(Beginning of MATERIAL PROVIDED)

import Summits.QuantumAdvantage.QuantumAdvantage.Theorems.SosSandwichPseudoBoundedAAClassicalCornerL2OSSSLowerBound
import Summits.QuantumAdvantage.QuantumAdvantage.Theorems.SosSandwichPseudoBoundedAAClassicalCornerBlockCalculus
import HarnessLib

/-!
# Crux `PseudoBoundedAA` (stmt-QuantumAdvantage-15237, route SosSandwich) — the GATED-COMPOSITION (soft-address) family
# for the `L²`-OSSS constant: block sums of its two building blocks (the two-selector gadget `G₂` on `{0,1}^4` and the
# three-bit soft selector on `{0,1}^3`)

Support file (`--supports stmt-QuantumAdvantage-15237`, def-free), sequel of `…ClassicalCornerL2OSSSLowerBound` (`C₀ ≥ 8/7`)
and `…ClassicalCornerBlockCalculus` (Fubini / block-embedded trees).

## The family (hands' evidence SOFT-ADDRESS-RECURSION-15237.md, leafhand-4 g17)

GATED COMPOSITION `G ▷ (M₁, M₂)`: a selector mixture `G` on a block `S` (acceptance probability `g`, mean `½`, variance `v_g`,
budget `B_g = Σ_{s∈S} δ̄_s Inf_s[g]`), and mixtures `M₁, M₂` on disjoint blocks (means `½`, variances `v₁,v₂`, budgets `B₁,B₂`);
run `t_g`; if it accepts run `t₁` on `U₁`, else `t₂` on `U₂`; output that answer.  Then `p = g·p₁ + (1−g)·p₂` has mean `½` and,
with `γ := E g² = ¼ + v_g` (blocks independent, `E[p | x_S] ≡ ½`):

  `Var[p] = γ·(v₁+v₂)`,   `Σⱼ δ̄ⱼ Infⱼ[p] = (v₁+v₂)·B_g + (γ/2)·(B₁+B₂)`,   `r := 16Var²/Σδ̄Inf = 64γ²(v₁+v₂)²/(2(v₁+v₂)B_g + γ(B₁+B₂))`

(selector `s`: `δ̄_s` unchanged, `Inf_s[p] = Inf_s[g]·E(p₁−p₂)² = Inf_s[g](v₁+v₂)`; inner `j ∈ U₁`: `δ̄ⱼ = ½δ̄ⱼ^{(1)}`, `Infⱼ[p] = γ·Infⱼ^{(1)}`).
Verified by exact enumeration of the cube for `N = 5, 6, 11, 13, 14`.  Building blocks: `leaf` (read one bit, output it:
`(v,B,r) = (¼,1,1)`), `D_m` (read one of `m` bits uniformly, output it: `(1/(4m), 1/m², 1)`), `G_m := D_m ▷ (leaf,leaf)`
(`r = (m+1)²/(m²+m+2)`, `G₃` = the `8/7` gadget of `…L2OSSSLowerBound`).

LOWER BOUNDS obtained (all exceed the tree's `8/7 ≈ 1.1429`): `D₃ ▷ (G₂,G₂)` on 11 bits (12 depth-3 trees, weights 1/12):
`(Var, Σδ̄Inf, r) = (1/8, 5/24, 6/5)` — the smallest member beating `8/7`; `D₃ ▷ (G₃,G₃)` (13 bits): `32/27`;
`D₆ ▷ (D₃▷(G₃,G₃), …)` (16 bits): `196/159 ≈ 1.2327`; optimal single-read chains `m_i ≈ [2,4,9,18,37,74,…]`: `1.2862` (depth 3),
`1.3179` (4), `1.3350` (5), `1.35274` (depth 12) `→ ≈ 1.3529`; with previously built gadgets used AS SELECTORS: `r ≈ 1.67`
(depth ≈ 16).  Hence **any absolute `L²`-OSSS constant is `≥ 1.67`** (numerically; `≥ 6/5` with an 11-bit witness).

WHY NO COUNTEREXAMPLE lives in the family: per level `r'/r = 4γ/(1 + r·B_g/(8γv)) = (1+4v_g)/(1 + 2r v_g²/(r_g γ v))`
(`B_g = 16v_g²/r_g`) while `v' = (½+2v_g)v`; the gain needs `v_g < 2r_gγv/r`, is at most `≈ exp(2r_gγv/r)` per level, and `Σ v`
over the levels converges (the variance at least halves when `v_g` is small), so the product of gains converges; with selectors
from the family itself the heuristic fixed point `ln r* ≈ 0.3·r*` gives `r* ≈ 1.63–1.7`, matching the numerics.  (A rigorous
bound for the closure is equivalent to the conjecture on this class: the step uses `B_g ≥ 16v_g²/r_g`.)  Along single-read
chains `V_expl := E[(E[p−½ | transcript])²] = 4·Var²` exactly (Cauchy–Schwarz in `Var = E[(f−½)·E[p−½|transcript]]` is tight),
so the martingale route `16Var² ≤ 4V_expl ≤ C·Σδ̄Inf` is not refuted by the family either.

## This file

The 11-bit witness is out of reach of point-by-point evaluation at the gate (2^11 points × 12 trees), so its certificate
`6/5 ≤ C₀` must be assembled blockwise (`…BlockCalculus.sum_cube_append` on `Fin (3 + (4 + 4))`).  Here are the two blocks'
cube sums, by 16- and 8-point evaluation (`ClassicalCornerL2OSSSLowerBound.sum_cube_succ`), everything inlined (no definitions):

* `G₂` on `{0,1}^4` (selectors `0,1`, data `2,3`; trees `t_s = [x_s ? x₂ : ¬x₃]`, `G = ½Σ_s [t_s accepts] = a·x₂ + (1−a)(1−x₃)`,
  `a = (x₀+x₁)/2`): `Σ G = 8`, `Σ G² = 7` (`Var = 3/16`), `Σ_x (G(x^{j→1}) − G(x^{j→0}))² = (2,2,6,6)ⱼ`
  (`Inf = (1/8,1/8,3/8,3/8)`), query counts `#{x : j ∈ t_s.queries x} = ((16,0,8,8),(0,16,8,8))_{s,j}` (`δ̄ = (½,½,½,½)`,
  `Σδ̄Inf = ½`, `r(G₂) = 9/8`);
* the soft selector on `{0,1}^3` (`A = (x₀+x₁+x₂)/3`): `Σ A = 4`, `Σ A² = 8/3`, `Σ A(1−A) = 4/3`,
  `Σ_x (A(x^{σ→1}) − A(x^{σ→0}))² = 8/9`.

With `…BlockCalculus` these give, for `f(y ⧺ (b ⧺ c)) = A(y)G(b) + (1−A(y))G(c)` on `Fin (3+(4+4))`: `Σ f = 1024`, `Σ f² = 768`,
`Σ(Δ_σ f)² = 256/3` (outer selectors), `Σ(Δ f)² = 256/3, 256` (inner selectors / data), query weights `δ̄ = (⅓,⅓,⅓; ¼,…,¼)`,
i.e. `Var = 1/8`, `Σδ̄Inf = 5/24` — the remaining assembly is left to the next hand (signature: the hypothesis shape `hL2` of
`ClassicalCornerL2OSSSLowerBound.l2osss_const_ge_eight_sevenths` `→ 6/5 ≤ C₀`).

Honest label: calibration data for a conjectured inequality on the classical corner of an open conjecture; no registered stub,
crux or summit is closed.  Sources: R. O'Donnell, M. Saks, O. Schramm, R. Servedio, FOCS 2005, Thm 3.2; R. O'Donnell,
*Analysis of Boolean Functions* (2014) §8.6.
-/

set_option linter.dupNamespace false

noncomputable section

namespace Summit.QuantumAdvantage.QuantumAdvantage.Theorems.SosSandwich

open Finset Function
open Literature.Computability.Complexity

namespace ClassicalCornerGatedComposition

open ClassicalCornerL2OSSSLowerBound (sum_cube_succ sum_cube_zero)

/-! ### The two-selector gadget `G₂` on `{0,1}^4` -/

/-- **Mass of `G₂`**: `Σ_x G(x) = 8` for `G = ½([x₀ ? x₂ : ¬x₃] + [x₁ ? x₂ : ¬x₃])`, i.e. `E G = ½`. [folklore] -/
theorem sum_gadgetTwo :
    ∑ x : Fin 4 → Bool,
      ((1 / 2 : ℝ) * (if (DecisionTree.query 0 (.query 3 (.leaf true) (.leaf false))
          (.query 2 (.leaf false) (.leaf true)) : DecisionTree 4).eval x = true then (1 : ℝ) else 0) +
        (1 / 2 : ℝ) * (if (DecisionTree.query 1 (.query 3 (.leaf true) (.leaf false))
          (.query 2 (.leaf false) (.leaf true)) : DecisionTree 4).eval x = true then (1 : ℝ) else 0)) = 8 := by
  simp only [sum_cube_succ, sum_cube_zero]
  simp [DecisionTree.eval]
  norm_num

/-- **Second moment of `G₂`**: `Σ_x G(x)² = 7`, i.e. `Var G = 7/16 − ¼ = 3/16`. [folklore] -/
theorem sum_gadgetTwo_sq :
    ∑ x : Fin 4 → Bool,
      ((1 / 2 : ℝ) * (if (DecisionTree.query 0 (.query 3 (.leaf true) (.leaf false))
          (.query 2 (.leaf false) (.leaf true)) : DecisionTree 4).eval x = true then (1 : ℝ) else 0) +
        (1 / 2 : ℝ) * (if (DecisionTree.query 1 (.query 3 (.leaf true) (.leaf false))
          (.query 2 (.leaf false) (.leaf true)) : DecisionTree 4).eval x = true then (1 : ℝ) else 0)) ^ 2 = 7 := by
  simp only [sum_cube_succ, sum_cube_zero]
  simp [DecisionTree.eval]
  norm_num

/-- **Squared increments of `G₂`**: `Σ_x (G(x^{j→1}) − G(x^{j→0}))² = (2, 2, 6, 6)ⱼ`, i.e. `Infⱼ[G] = (1/8, 1/8, 3/8, 3/8)`.
[folklore] -/
theorem sum_sq_update_gadgetTwo (j : Fin 4) :
    ∑ x : Fin 4 → Bool,
      (((1 / 2 : ℝ) * (if (DecisionTree.query 0 (.query 3 (.leaf true) (.leaf false))
          (.query 2 (.leaf false) (.leaf true)) : DecisionTree 4).eval (update x j true) = true then (1 : ℝ) else 0) +
        (1 / 2 : ℝ) * (if (DecisionTree.query 1 (.query 3 (.leaf true) (.leaf false))
          (.query 2 (.leaf false) (.leaf true)) : DecisionTree 4).eval (update x j true) = true then (1 : ℝ) else 0)) -
      ((1 / 2 : ℝ) * (if (DecisionTree.query 0 (.query 3 (.leaf true) (.leaf false))
          (.query 2 (.leaf false) (.leaf true)) : DecisionTree 4).eval (update x j false) = true then (1 : ℝ) else 0) +
        (1 / 2 : ℝ) * (if (DecisionTree.query 1 (.query 3 (.leaf true) (.leaf false))
          (.query 2 (.leaf false) (.leaf true)) : DecisionTree 4).eval (update x j false) = true then (1 : ℝ) else 0))) ^ 2 =
      ![2, 2, 6, 6] j := by
  fin_cases j <;>
  · simp only [sum_cube_succ, sum_cube_zero]
    simp [DecisionTree.eval]
    norm_num

/-- **Query counts of the `G₂` trees**: `#{x : j ∈ t_s.queries x} = ((16,0,8,8),(0,16,8,8))_{s,j}` for
`t_s = [x_s ? x₂ : ¬x₃]`, i.e. each coordinate has mixture query probability `δ̄ⱼ = ½`. [folklore] -/
theorem card_queries_gadgetTwo (s : Fin 2) (j : Fin 4) :
    ((Finset.univ.filter fun x : Fin 4 → Bool => j ∈
        ((![DecisionTree.query 0 (.query 3 (.leaf true) (.leaf false)) (.query 2 (.leaf false) (.leaf true)),
            DecisionTree.query 1 (.query 3 (.leaf true) (.leaf false)) (.query 2 (.leaf false) (.leaf true))] :
            Fin 2 → DecisionTree 4) s).queries x).card : ℝ) =
      ![![16, 0, 8, 8], ![0, 16, 8, 8]] s j := by
  rw [Finset.natCast_card_filter]
  fin_cases s <;> fin_cases j <;>
  · simp only [sum_cube_succ, sum_cube_zero]
    norm_num [DecisionTree.queries, Fin.ext_iff]

/-! ### The three-bit soft selector on `{0,1}^3` -/

/-- **Mass of the soft selector** `A = (x₀+x₁+x₂)/3`: `Σ_x A(x) = 4`. [folklore] -/
theorem sum_softSelector :
    ∑ x : Fin 3 → Bool, (((if x 0 = true then (1 : ℝ) else 0) + (if x 1 = true then (1 : ℝ) else 0) +
      (if x 2 = true then (1 : ℝ) else 0)) / 3) = 4 := by
  simp only [sum_cube_succ, sum_cube_zero]
  simp
  norm_num

/-- **Second moment of the soft selector**: `Σ_x A(x)² = 8/3` (`E A² = ⅓ = ¼ + 1/12`). [folklore] -/
theorem sum_softSelector_sq :
    ∑ x : Fin 3 → Bool, (((if x 0 = true then (1 : ℝ) else 0) + (if x 1 = true then (1 : ℝ) else 0) +
      (if x 2 = true then (1 : ℝ) else 0)) / 3) ^ 2 = 8 / 3 := by
  simp only [sum_cube_succ, sum_cube_zero]
  simp
  norm_num

/-- **Mixed moment of the soft selector**: `Σ_x A(x)(1 − A(x)) = 4/3`. [folklore] -/
theorem sum_softSelector_mul_one_sub :
    ∑ x : Fin 3 → Bool, (((if x 0 = true then (1 : ℝ) else 0) + (if x 1 = true then (1 : ℝ) else 0) +
      (if x 2 = true then (1 : ℝ) else 0)) / 3) * (1 - ((if x 0 = true then (1 : ℝ) else 0) +
      (if x 1 = true then (1 : ℝ) else 0) + (if x 2 = true then (1 : ℝ) else 0)) / 3) = 4 / 3 := by
  simp only [sum_cube_succ, sum_cube_zero]
  simp
  norm_num

/-- **Squared increments of the soft selector**: `Σ_x (A(x^{σ→1}) − A(x^{σ→0}))² = 8/9` for each `σ`. [folklore] -/
theorem sum_sq_update_softSelector (σ : Fin 3) :
    ∑ x : Fin 3 → Bool,
      ((((if update x σ true 0 = true then (1 : ℝ) else 0) + (if update x σ true 1 = true then (1 : ℝ) else 0) +
          (if update x σ true 2 = true then (1 : ℝ) else 0)) / 3) -
        (((if update x σ false 0 = true then (1 : ℝ) else 0) + (if update x σ false 1 = true then (1 : ℝ) else 0) +
          (if update x σ false 2 = true then (1 : ℝ) else 0)) / 3)) ^ 2 = 8 / 9 := by
  fin_cases σ <;>
  · simp only [sum_cube_succ, sum_cube_zero]
    simp
    norm_num

end ClassicalCornerGatedComposition

end Summit.QuantumAdvantage.QuantumAdvantage.Theorems.SosSandwich

end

(End of MATERIAL PROVIDED)

# [EXERCISE BRIEF]
Starting at the line that has "theorem sum_sq_update_softSelector (σ" and ending at the line that has "(((if update x σ false", please write out the lines above exactly, leaving out all others.

# [SOLUTION]
theorem sum_sq_update_softSelector (σ : Fin 3) :
    ∑ x : Fin 3 → Bool,
      ((((if update x σ true 0 = true then (1 : ℝ) else 0) + (if update x σ true 1 = true then (1 : ℝ) else 0) +
          (if update x σ true 2 = true then (1 : ℝ) else 0)) / 3) -
        (((if update x σ false 0 = true then (1 : ℝ) else 0) + (if update x σ false 1 = true then (1 : ℝ) else 0) +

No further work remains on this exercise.